Like It or Not: Here’s How Much Biogen’s Spinraza Will Cost
By Alex Keown, BioSpace.com Breaking News Staff
Biogen announced this morning that the first year of treatment with the drug will be $750,000. Patients will receive six injections in the first year, which is about $125,000 per shot. After the first year, the price will drop to $375,000 per year, Xconomy reported. Patients will receive injections annually for the remainder of their lives, Xconomy said.
Orphan drugs are typically very expensive, but it seems that Spinraza will be on the upper tier in regards to pricing. Citing a 2015 report from EvaluatePharma, Xconomy said the average price for a rare disease treatment was “$111,820 per patient, per year between 2010 and 2014.”
Geoffrey Porges, an analyst with Leerink, indicated in a note that Biogen expects about 1,700 patients will begin treatment with Spinraza in 2017 and 2018, the Boston Business Journal reported. There are an estimated 9,000 to 25,000 SMA patients in the United States, according to the SMA Foundation. Spinraza was approved with a broad use label for SMA Types 1, 2, and 3.

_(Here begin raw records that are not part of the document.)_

/-- ★★★★ **SECT. F's ♭ CURRENT AT THE RECORD WITH THE (98)-SLOT, THE REALITY OF THE CHART AND THE ♭ (127) SOCKET — CELL-FORM (Lam) EDITION** of k0-s1-w2
`K0Stub1SocketFlatAtRecordExists.exists_sectF_W_flatScaled_atRecord_socket`: the SAME ∃-package (thresholds `Mh₀ R₀ ε C₄`, the letters `τ ρ BE B`, `M♭`, `H♭` with its kernel
formula, `Dsel` with (55)♭ ∕ `ContDiffOn ℂ ω` ∕ (48)♭ ∕ (49)♭ ∕ reality, the transposes, Sect. F's `e`, `W` with (157)–(158)), and the SAME socket clause, EXCEPT that the socket
clause asks the criticality of the charted configuration `U₁` in the CORE's cell form (stationarity of `𝔄` along differentiable `SU(N)` curves through `U₁` keeping the averages
`avgFamily (avOfRecord F N K) · j c` on the (2.3) CELLS `D.LamBond j c`, `j ≤ K − n`) instead of `IsCritOnFibre F N K 𝔹 …` for a determining set `𝔹`.  Proof = k0-s1-w2's
VERBATIM over n07-e W2-Lam `socket127_flat_of_letters_lam`.  (The (50) uniqueness row of `Dsel`, needed downstream by n07-e MODULE 105 §1, is NOT re-exported here: it is
recovered from k0-s1-w4 `K0Stub1FlatChartDImplicit.exists_analytic_chartDFlat` ∕ `K0Stub1ChartDAnalytic.chartD_unique` and the exported (48)♭ + (55)♭ rows.)
[cite: Balaban1985Variational, (27) p.282, (44)-(50) p.285, (55) p.286, (80) p.290, (127)-(128) p.297, (152) p.301, (156)-(158) p.302; Balaban1985Averaging, (92) p.31, Prop. 4 (134)-(135) p.38; Balaban1984PropagatorsII, (2.3) p.224, (2.35) p.228; Balaban1988Convergent, (2.10)-(2.12) p.256] -/
theorem exists_sectF_W_flatScaled_atRecord_socket_lam (N : ℕ) [NeZero N] (F : T4Family) :
    ∃ (Mh₀ R₀ : ℕ) (ε C₄ : ℝ), 0 < ε ∧ 0 ≤ C₄ ∧
    ∀ (n K : ℕ) (_ : 1 ≤ K - n) (_ : K - n + 1 ≤ F.m + K) {Mh R a' : ℕ} (_ : Mh = F.L ^ a') (_ : Mh₀ ≤ Mh) (_ : R₀ ≤ R)
      (_ : a' + 3 ≤ F.m + n) (D : Domains (F.P K)) (_ : D.k = K - n) (_ : Adm22 D R (F.L * Mh))
      {w : ℕ → PBond (F.P K) 0 → ℝ} (_ : IsLevWeight (F.P K) (K - n) D w),
    ∃ (τ : Matrix (Fin N) (Fin N) ℂ →L[ℂ] ℂ) (ρ : (Matrix (Fin N) (Fin N) ℂ →L[ℂ] ℂ) →L[ℂ] Matrix (Fin N) (Fin N) ℂ)
      (BE : (PBond (F.P K) 0 → Matrix (Fin N) (Fin N) ℂ) →L[ℂ] (PBond (F.P K) 0 → Matrix (Fin N) (Fin N) ℂ) →L[ℂ] ℂ)
      (B : (BondIdx D → Matrix (Fin N) (Fin N) ℂ) →L[ℂ] (BondIdx D → Matrix (Fin N) (Fin N) ℂ) →L[ℂ] ℂ)
      (hc : ((F.P K).L : ℝ) ^ (K - n) ≠ 0) (hwa : ∀ _i : BondIdx D, (0 : ℝ) < 1)
      (MV : (BondIdx D → Matrix (Fin N) (Fin N) ℂ) →L[ℂ] (BondIdx D → Matrix (Fin N) (Fin N) ℂ))
      (H : (BondIdx D → Matrix (Fin N) (Fin N) ℂ) →ₗ[ℂ] (PBond (F.P K) 0 → Matrix (Fin N) (Fin N) ℂ))
      (Dsel : (PBond (F.P K) 0 → Matrix (Fin N) (Fin N) ℂ) → (BondIdx D → Matrix (Fin N) (Fin N) ℂ))
      (Qt : (BondIdx D → Matrix (Fin N) (Fin N) ℂ) →L[ℂ] (PBond (F.P K) 0 → Matrix (Fin N) (Fin N) ℂ))
      (Ht : (PBond (F.P K) 0 → Matrix (Fin N) (Fin N) ℂ) →L[ℂ] (BondIdx D → Matrix (Fin N) (Fin N) ℂ))
      (Dt : (PBond (F.P K) 0 → Matrix (Fin N) (Fin N) ℂ) → ((BondIdx D → Matrix (Fin N) (Fin N) ℂ) →L[ℂ] (PBond (F.P K) 0 → Matrix (Fin N) (Fin N) ℂ)))
      (e : Site (F.P K) 0 ≃ TSite (F.P K).d (fun _ => (F.P K).sitesPerDir 0))
      (W : (PBond (F.P K) 0 → Matrix (Fin N) (Fin N) ℂ) → (PBond (F.P K) 0 → Matrix (Fin N) (Fin N) ℂ)),
      -- the objects of record
      (∀ X, τ X = ntr X) ∧ (∀ (ℓ' : Matrix (Fin N) (Fin N) ℂ →L[ℂ] ℂ) (X : Matrix (Fin N) (Fin N) ℂ), τ (ρ ℓ' * X) = ℓ' X) ∧
      (∀ Y δ : PBond (F.P K) 0 → Matrix (Fin N) (Fin N) ℂ, BE Y δ =
        bondPair ((((F.P K).L : ℝ))⁻¹ ^ (K - n)) (F.P K).d (τ : Matrix (Fin N) (Fin N) ℂ →ₗ[ℂ] ℂ) (fun μ x => Y ⟨x, μ⟩) (fun μ x => δ ⟨x, μ⟩)) ∧
      (∀ X X' : BondIdx D → Matrix (Fin N) (Fin N) ℂ, B X X' = ∑ t, τ (X t * X' t)) ∧
      (∀ (X : BondIdx D → Matrix (Fin N) (Fin N) ℂ) (t : BondIdx D),
        MV X t = ∑ s, (((((F.P K).L : ℝ) ^ (t.1.1 : ℕ) * ((((F.P K).L : ℝ))⁻¹) ^ (K - n))⁻¹ *
          WithLp.ofLp ((EE D hc hwa - aE D (fun _ => (1 : ℝ))) (WithLp.toLp 2 (Pi.single s 1))) t *
          (((F.P K).L : ℝ) ^ (s.1.1 : ℕ) * ((((F.P K).L : ℝ))⁻¹) ^ (K - n))⁻¹ : ℝ) : ℂ) • X s) ∧
      (∀ (X : BondIdx D → Matrix (Fin N) (Fin N) ℂ) (b : PBond (F.P K) 0), H X b =
        ∑ t, (((((F.P K).L : ℝ) ^ (t.1.1 : ℕ) * ((((F.P K).L : ℝ))⁻¹) ^ (K - n))⁻¹ * flatH (F.P K) (K - n) D (Pi.single t 1) b : ℝ) : ℂ) • X t) ∧
      -- the implicit ♭ chart on the `ε`-ball: (55)♭, analyticity, (49)♭, (48)♭
      (∀ A' : PBond (F.P K) 0 → Matrix (Fin N) (Fin N) ℂ, (∀ b, w 1 b * ‖A' b‖ < ε) →
        ∀ ρ' : ℝ, 0 ≤ ρ' → (∀ b, w 1 b * ‖A' b‖ ≤ ρ') → ∀ i : BondIdx D, ‖Dsel A' i‖ ≤ C₄ * ρ' ^ 2) ∧
      ContDiffOn ℂ ω Dsel {Y : PBond (F.P K) 0 → Matrix (Fin N) (Fin N) ℂ | ∀ b, w 1 b * ‖Y b‖ < ε} ∧
      (∀ A' : PBond (F.P K) 0 → Matrix (Fin N) (Fin N) ℂ, (∀ b, w 1 b * ‖A' b‖ < ε) →
        chartLogFlat (((((F.P K).L : ℝ))⁻¹) ^ (K - n)) D (A' - H (Dsel A')) - (fderiv ℂ (chartLogFlat (((((F.P K).L : ℝ))⁻¹) ^ (K - n)) D :
        (PBond (F.P K) 0 → Matrix (Fin N) (Fin N) ℂ) → BondIdx D → Matrix (Fin N) (Fin N) ℂ) 0) (A' - H (Dsel A')) = Dsel A' ∧
        chartLogFlat (((((F.P K).L : ℝ))⁻¹) ^ (K - n)) D (A' - H (Dsel A')) = (fderiv ℂ (chartLogFlat (((((F.P K).L : ℝ))⁻¹) ^ (K - n)) D :
        (PBond (F.P K) 0 → Matrix (Fin N) (Fin N) ℂ) → BondIdx D → Matrix (Fin N) (Fin N) ℂ) 0) A') ∧
      -- the reality of the implicit ♭ chart on Hermitian-traceless fields (dag-k0-s1-w4 CLAIM-8, threaded through C‴)
      (∀ A' : PBond (F.P K) 0 → Matrix (Fin N) (Fin N) ℂ, (∀ b, w 1 b * ‖A' b‖ < ε) → (∀ b, A' b ∈ herm0 (Fin N)) →
        (∀ i, Dsel A' i ∈ herm0 (Fin N)) ∧ ∀ b, (A' - H (Dsel A')) b ∈ herm0 (Fin N)) ∧
      -- the transposes
      (∀ X δ, BE (Qt X) δ = B X ((fderiv ℂ (chartLogFlat (((((F.P K).L : ℝ))⁻¹) ^ (K - n)) D :
        (PBond (F.P K) 0 → Matrix (Fin N) (Fin N) ℂ) → BondIdx D → Matrix (Fin N) (Fin N) ℂ) 0) δ)) ∧
      (∀ Z X, BE Z (H X) = B (Ht Z) X) ∧
      (∀ (A' : PBond (F.P K) 0 → Matrix (Fin N) (Fin N) ℂ) X δ, BE (Dt A' X) δ = B X (fderiv ℂ Dsel A' δ)) ∧
      -- the chart, (157), the window, the (158)∕(98) row
      (∀ (x : Site (F.P K) 0) (μ : Fin (F.P K).d), e (x.shift μ) = B9SectCLatticeCarrier.shift μ (e x)) ∧
      (∀ A' : PBond (F.P K) 0 → Matrix (Fin N) (Fin N) ℂ, (∀ b, w 1 b * ‖A' b‖ < ε) →
        (∀ (b : PBond (F.P K) 0) (ν : Fin (F.P K).d), w 2 b * ((F.P K).L : ℝ) ^ (K - n) * ‖A' ⟨b.src.shift ν, b.dir⟩ - A' b‖ < ε) →
        HasFDerivAt (fun A : PBond (F.P K) 0 → Matrix (Fin N) (Fin N) ℂ => 2⁻¹ * B (Dsel A) (((((((((F.P K).L : ℝ))⁻¹) ^ (K - n) : ℝ) : ℂ) ^ (F.P K).d) • MV) (Dsel A))
            - B ((fderiv ℂ (chartLogFlat (((((F.P K).L : ℝ))⁻¹) ^ (K - n)) D :
        (PBond (F.P K) 0 → Matrix (Fin N) (Fin N) ℂ) → BondIdx D → Matrix (Fin N) (Fin N) ℂ) 0) A)
                (((((((((F.P K).L : ℝ))⁻¹) ^ (K - n) : ℝ) : ℂ) ^ (F.P K).d) • MV) (Dsel A))
            + V0 (LatticeFieldCalculus.shiftEquiv (P := F.P K) (j := 0)) (fun _ _ => (1 : (Matrix (Fin N) (Fin N) ℂ)ˣ)) ((((F.P K).L : ℝ)⁻¹) ^ (K - n)) (F.P K).d
                (τ : Matrix (Fin N) (Fin N) ℂ →ₗ[ℂ] ℂ) (fun μ x => (A - H (Dsel A)) ⟨x, μ⟩))
          (BE (W A')) A') ∧
      DifferentiableOn ℂ W {Y : PBond (F.P K) 0 → Matrix (Fin N) (Fin N) ℂ | (∀ b, w 1 b * ‖Y b‖ < ε) ∧
        ∀ (b : PBond (F.P K) 0) (ν : Fin (F.P K).d), w 2 b * ((F.P K).L : ℝ) ^ (K - n) * ‖Y ⟨b.src.shift ν, b.dir⟩ - Y b‖ < ε} ∧
      (∀ (Y : PBond (F.P K) 0 → Matrix (Fin N) (Fin N) ℂ) (r : ℝ), r < ε → (∀ b, w 1 b * ‖Y b‖ ≤ r) →
        (∀ (b : PBond (F.P K) 0) (ν : Fin (F.P K).d), w 2 b * ((F.P K).L : ℝ) ^ (K - n) * ‖Y ⟨b.src.shift ν, b.dir⟩ - Y b‖ ≤ r) →
        ∀ b, w 3 b * ‖W Y b‖ ≤ C₄ * r ^ 2) ∧
      -- ★ THE ♭ (127) SOCKET: small Hermitian-traceless base points whose charted configuration is critical on the record's fibre, kernel directions
      (∀ (A₁ δ : PBond (F.P K) 0 → Matrix (Fin N) (Fin N) ℂ), (∀ b, w 1 b * ‖A₁ b‖ < ε) →
        (∀ (b : PBond (F.P K) 0) (ν : Fin (F.P K).d), w 2 b * ((F.P K).L : ℝ) ^ (K - n) * ‖A₁ ⟨b.src.shift ν, b.dir⟩ - A₁ b‖ < ε) →
        (∀ b, A₁ b ∈ herm0 (Fin N)) → (∀ b, δ b ∈ herm0 (Fin N)) →
        (fderiv ℂ (chartLogFlat (((((F.P K).L : ℝ))⁻¹) ^ (K - n)) D :
          (PBond (F.P K) 0 → Matrix (Fin N) (Fin N) ℂ) → BondIdx D → Matrix (Fin N) (Fin N) ℂ) 0) δ = 0 →
        ∀ (U₁ : GaugeField (F.P K) 0 (SU N)),
          (∀ b, ((U₁ b : SU N) : Matrix (Fin N) (Fin N) ℂ) = ((expCfg ((((F.P K).L : ℝ)⁻¹) ^ (K - n)) (A₁ - H (Dsel A₁)) b : (Matrix (Fin N) (Fin N) ℂ)ˣ) : _)) →
          -- the criticality of the charted configuration, CELL FORM (print's (ii)-reading of [15] (156)–(157); no determining set)
          (∀ γ : ℝ → GaugeField (F.P K) 0 (SU N), γ 0 = U₁ →
            DifferentiableAt ℝ (fun (t : ℝ) (b : PBond (F.P K) 0) => ((γ t b : SU N) : Matrix (Fin N) (Fin N) ℂ)) 0 →
            (∀ (t : ℝ) (j : ℕ) (c : PBond (F.P K) j), j ≤ K - n → D.LamBond j c →
              avgFamily (avOfRecord F N K) (γ t) j c = avgFamily (avOfRecord F N K) U₁ j c) →
            HasDerivAt (fun t => wilsonAction4 (γ t)) 0 0) →
        ∀ (X₁ δX : TangentBondSU (F.P K) 0 N),
          (∀ b, ((X₁ b : lieSU (Fin N)) : Matrix (Fin N) (Fin N) ℂ) = (Complex.I * (((((F.P K).L : ℝ)⁻¹) ^ (K - n) : ℝ) : ℂ)) • A₁ b) →
          (∀ b, ((δX b : lieSU (Fin N)) : Matrix (Fin N) (Fin N) ℂ) = (Complex.I * (((((F.P K).L : ℝ)⁻¹) ^ (K - n) : ℝ) : ℂ)) • δ b) →
          ⟪δX, hessOpAt ((((F.P K).L : ℝ)⁻¹) ^ (K - n)) (1 : GaugeField (F.P K) 0 (SU N)) X₁⟫_ℝ + (BE (W A₁) δ).re = 0) := by
  obtain ⟨Mh₀, R₀, ε, C₄, hε, hC₄, hmain⟩ := exists_sectF_W_flatScaled_atRecord_herm0 N F
  obtain ⟨Mh₁, R₁, Bf, hBf, hrows⟩ := rescaledRows_of_adm22_T4 F
  have hL1 : (1 : ℝ) ≤ F.L := by exact_mod_cast F.hL.2.le
  have hL0 : (0 : ℝ) < (F.L : ℝ) := by linarith
  -- dag-k0-s1-w1's radius, a function of `L` and `N`
  obtain ⟨ℓr, hℓr⟩ : ∃ ℓr : ℝ, ℓr = ((((4 : ℕ) + 2) * F.L : ℕ) : ℝ) := ⟨_, rfl⟩
  have hℓ1 : (1 : ℝ) ≤ ℓr := by
    rw [hℓr]; exact_mod_cast Nat.one_le_iff_ne_zero.mpr (Nat.mul_ne_zero (by omega) (by have := F.hL.2; omega))
  have hδN : 0 < deltaSU (Fin N) := deltaSU_pos
  obtain ⟨R, hRdef⟩ : ∃ R : ℝ, R = min (1 / (60800 * ℓr ^ 2 * (F.L : ℝ))) (deltaSU (Fin N) / (120 * ℓr ^ 2 * (F.L : ℝ))) := ⟨_, rfl⟩
  have hR0 : 0 < R := by rw [hRdef]; exact lt_min (by positivity) (by positivity)
  have hRL : 60800 * ℓr ^ 2 * (F.L : ℝ) * R ≤ 1 := by
    have h : R ≤ 1 / (60800 * ℓr ^ 2 * (F.L : ℝ)) := by rw [hRdef]; exact min_le_left _ _
    rw [le_div_iff₀ (by positivity)] at h
    linarith
  have hguard : 60 * ℓr ^ 2 * (F.L : ℝ) * R < deltaSU (Fin N) := by
    have h : R ≤ deltaSU (Fin N) / (120 * ℓr ^ 2 * (F.L : ℝ)) := by rw [hRdef]; exact min_le_right _ _
    rw [le_div_iff₀ (by positivity)] at h
    nlinarith
  -- the radius of this file: inside D‴'s, at most `1`, and small against `R`
  have hBC : 0 < 1 + Bf * C₄ := by have := mul_nonneg hBf hC₄; linarith
  obtain ⟨ε', hε'def⟩ : ∃ ε' : ℝ, ε' = min ε (min 1 (R / (2 * (1 + Bf * C₄)))) := ⟨_, rfl⟩
  have hε'pos : 0 < ε' := by rw [hε'def]; exact lt_min hε (lt_min one_pos (by positivity))
  have hε'le : ε' ≤ ε := by rw [hε'def]; exact min_le_left _ _
  have hε'1 : ε' ≤ 1 := by rw [hε'def]; exact (min_le_right _ _).trans (min_le_left _ _)
  have hε'R : ε' + Bf * C₄ * ε' ^ 2 ≤ R := by
    have h1 : ε' ≤ R / (2 * (1 + Bf * C₄)) := by rw [hε'def]; exact (min_le_right _ _).trans (min_le_right _ _)
    rw [le_div_iff₀ (by positivity)] at h1
    have h2 : ε' ^ 2 ≤ ε' := by nlinarith
    nlinarith [mul_nonneg hBf hC₄, mul_le_mul_of_nonneg_left h2 (mul_nonneg hBf hC₄)]
  refine ⟨max Mh₀ Mh₁, max (max R₀ R₁) 2, ε', C₄, hε'pos, hC₄, ?_⟩
  intro n K hk1 hk' Mh R' a' hMha hMh hR' hsize D hDk hAdm w hw
  have hMh₀ : Mh₀ ≤ Mh := le_trans (le_max_left _ _) hMh
  have hMh₁ : Mh₁ ≤ Mh := le_trans (le_max_right _ _) hMh
  have hR₀ : R₀ ≤ R' := le_trans (le_trans (le_max_left _ _) (le_max_left _ _)) hR'
  have hR₁ : R₁ ≤ R' := le_trans (le_trans (le_max_right _ _) (le_max_left _ _)) hR'
  have hR2 : 2 ≤ R' := le_trans (le_max_right _ _) hR'
  obtain ⟨τ, ρ, BE, B, hc, hwa, MV, H, Dsel, Qt, Ht, Dt, e, W, hntr, hρ, hBE, hB, hMV, hH, h55, hcd, hfix, hherm, hQt, hHt, hDt, he, h157, hdiff, h158⟩ :=
    hmain n K hk1 hk' hMha hMh₀ hR₀ hsize D hDk hAdm hw
  -- the row of `H♭` (dag-k0-s1-w4)
  have hν : ∀ t : BondIdx D, |(((F.P K).L : ℝ) ^ (t.1.1 : ℕ) * ((((F.P K).L : ℝ))⁻¹) ^ (K - n))⁻¹| ≤
      (((F.P K).L : ℝ) ^ (t.1.1 : ℕ) * ((((F.P K).L : ℝ))⁻¹) ^ (K - n))⁻¹ := fun t => by
    have : (0 : ℝ) < ((F.P K).L : ℝ) := by exact_mod_cast (F.P K).L_pos
    rw [abs_of_pos (by positivity)]
  obtain ⟨hHB, -⟩ := hrows n K hk1 hk' hMha hMh₁ hR₁ hsize D hDk hAdm w hw (𝔸 := Matrix (Fin N) (Fin N) ℂ)
    (fun t => (((F.P K).L : ℝ) ^ (t.1.1 : ℕ) * ((((F.P K).L : ℝ))⁻¹) ^ (K - n))⁻¹) hν (fun X => H X) hH
  -- the collar of the family
  have hMh1 : 1 ≤ Mh := by rw [hMha]; exact Nat.one_le_pow _ _ (F.P K).L_pos
  have hRM : 2 * (F.P K).L ≤ R' * (F.L * Mh) + 1 := by
    have hPL : (F.P K).L = F.L := rfl
    rw [hPL]
    calc 2 * F.L ≤ R' * (F.L * 1) := by rw [mul_one]; exact Nat.mul_le_mul_right _ hR2
      _ ≤ R' * (F.L * Mh) := Nat.mul_le_mul_left _ (Nat.mul_le_mul_left _ hMh1)
      _ ≤ R' * (F.L * Mh) + 1 := Nat.le_succ _
  have hcollar := collar_of_adm22 D hAdm hRM
  -- the budgets in the record's letters
  have hRL' : 60800 * ((((F.P K).d + 2) * (F.P K).L : ℕ) : ℝ) ^ 2 * ((F.P K).L : ℝ) * R ≤ 1 := by
    rw [hℓr] at hRL; simpa only [T4Family.P_L, T4Family.P_d] using hRL
  have hguard' : 60 * ((((F.P K).d + 2) * (F.P K).L : ℕ) : ℝ) ^ 2 * ((F.P K).L : ℝ) * R < deltaSU (Fin N) := by
    rw [hℓr] at hguard; simpa only [T4Family.P_L, T4Family.P_d] using hguard
  -- D‴'s letters on the smaller radius
  have h55' : ∀ A' : PBond (F.P K) 0 → Matrix (Fin N) (Fin N) ℂ, (∀ b, w 1 b * ‖A' b‖ < ε') →
      ∀ ρ' : ℝ, 0 ≤ ρ' → (∀ b, w 1 b * ‖A' b‖ ≤ ρ') → ∀ i : BondIdx D, ‖Dsel A' i‖ ≤ C₄ * ρ' ^ 2 :=
    fun A' hA' ρ' hρ' hle i => h55 A' (fun b => (hA' b).trans_le hε'le) ρ' hρ' hle i
  have hcd' : ContDiffOn ℂ ω Dsel {Y : PBond (F.P K) 0 → Matrix (Fin N) (Fin N) ℂ | ∀ b, w 1 b * ‖Y b‖ < ε'} :=
    hcd.mono fun Y hY b => (hY b).trans_le hε'le
  have hfix' : ∀ A' : PBond (F.P K) 0 → Matrix (Fin N) (Fin N) ℂ, (∀ b, w 1 b * ‖A' b‖ < ε') →
      chartLogFlat (((((F.P K).L : ℝ))⁻¹) ^ (K - n)) D (A' - H (Dsel A')) - (fderiv ℂ (chartLogFlat (((((F.P K).L : ℝ))⁻¹) ^ (K - n)) D :
        (PBond (F.P K) 0 → Matrix (Fin N) (Fin N) ℂ) → BondIdx D → Matrix (Fin N) (Fin N) ℂ) 0) (A' - H (Dsel A')) = Dsel A' ∧
      chartLogFlat (((((F.P K).L : ℝ))⁻¹) ^ (K - n)) D (A' - H (Dsel A')) = (fderiv ℂ (chartLogFlat (((((F.P K).L : ℝ))⁻¹) ^ (K - n)) D :
        (PBond (F.P K) 0 → Matrix (Fin N) (Fin N) ℂ) → BondIdx D → Matrix (Fin N) (Fin N) ℂ) 0) A' :=
    fun A' hA' => hfix A' fun b => (hA' b).trans_le hε'le
  have hherm' : ∀ A' : PBond (F.P K) 0 → Matrix (Fin N) (Fin N) ℂ, (∀ b, w 1 b * ‖A' b‖ < ε') → (∀ b, A' b ∈ herm0 (Fin N)) →
      (∀ i, Dsel A' i ∈ herm0 (Fin N)) ∧ ∀ b, (A' - H (Dsel A')) b ∈ herm0 (Fin N) :=
    fun A' hA' hA'h => hherm A' (fun b => (hA' b).trans_le hε'le) hA'h
  refine ⟨τ, ρ, BE, B, hc, hwa, MV, H, Dsel, Qt, Ht, Dt, e, W, hntr, hρ, hBE, hB, hMV, hH, h55', hcd', hfix', hherm', hQt, hHt, hDt, he,
    fun A' hA' hA'2 => h157 A' (fun b => (hA' b).trans_le hε'le) (fun b ν => (hA'2 b ν).trans_le hε'le),
    hdiff.mono fun Y hY => ⟨fun b => (hY.1 b).trans_le hε'le, fun b ν => (hY.2 b ν).trans_le hε'le⟩,
    fun Y r hr h1 h2 b => h158 Y r (hr.trans_le hε'le) h1 h2 b, ?_⟩
  -- the socket
  intro A₁ δ hA₁ hA₁2 hA₁h hδh hδQ U₁ hU₁ hcrit X₁ δX hX₁ hδX
  exact socket127_flat_of_letters_lam F N K (K - n) D hDk hcollar hw hc hwa τ hntr B hB MV hMV H hH hBf hHB Dsel hε'pos hC₄ h55' hcd'
    (fun A' hA' => (hfix' A' hA').2) hherm' hRL' hguard' hε'R A₁ δ hA₁ hA₁h hδh hδQ
    (h157 A₁ (fun b => (hA₁ b).trans_le hε'le) (fun b ν => (hA₁2 b ν).trans_le hε'le)) U₁ hU₁ hcrit X₁ δX hX₁ hδX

Although the price is high, consumers do not typically pay the drug’s list price, especially once insurance companies begin to negotiate with the drugmakers. Biogen also said the company has established a program, SMA 360, to help patients facing “non-medical barriers” to treatment, such as financial problems or trouble with coverage, Xconomy reported.
Spinraza (nusinersen) was approved by the U.S. Food and Drug Administration on Dec. 23. Spinraza is the only treatment in the United States approved for SMA, a leading genetic cause of death in infants and toddlers that is marked by progressive, debilitating muscle weakness. Spinraza is an antisense oligonucleotide (ASO) that is designed to alter the splicing of SMN2, a gene that is nearly identical to SMN1. Biogen co-developed Spinraza with Ionis Pharmaceuticals (IONS).
SMA is a disorder characterized by loss of motor neurons in the spinal cord and lower brain stem. This results in severe and progressive muscular atrophy and weakness. Over time, patients with the most severe form of SMA can become paralyzed and have difficulty in breathing and swallowing. Patients with SMA do not produce enough survival motor neuron (SMN) protein, which is caused by a defect in the SMN1 gene.
The FDA approval of Spinraza was based on positive results from multiple clinical studies in more than 170 patients. Biogen and Ionis are moving quickly to make Spinraza available for patients. On Dec. 23, the company said it will make the therapy available for shipment to healthcare providers in the United States in approximately one week–meeting the timeline the company had initially set for early January 2017. Biogen anticipates there may be variation in time to treatment as institutions and treatment centers learn about Spinraza, the company said in its statement.
In October, the European Medicines Agency approved Biogen’s Marketing Authorization Application for Spinraza. The EMA’s Committee for Medicinal Products for Human Use granted Accelerated Assessment status. In addition, Biogen has submitted regulatory filings in Japan, Canada and Australia and will initiate additional filings in other countries in 2017.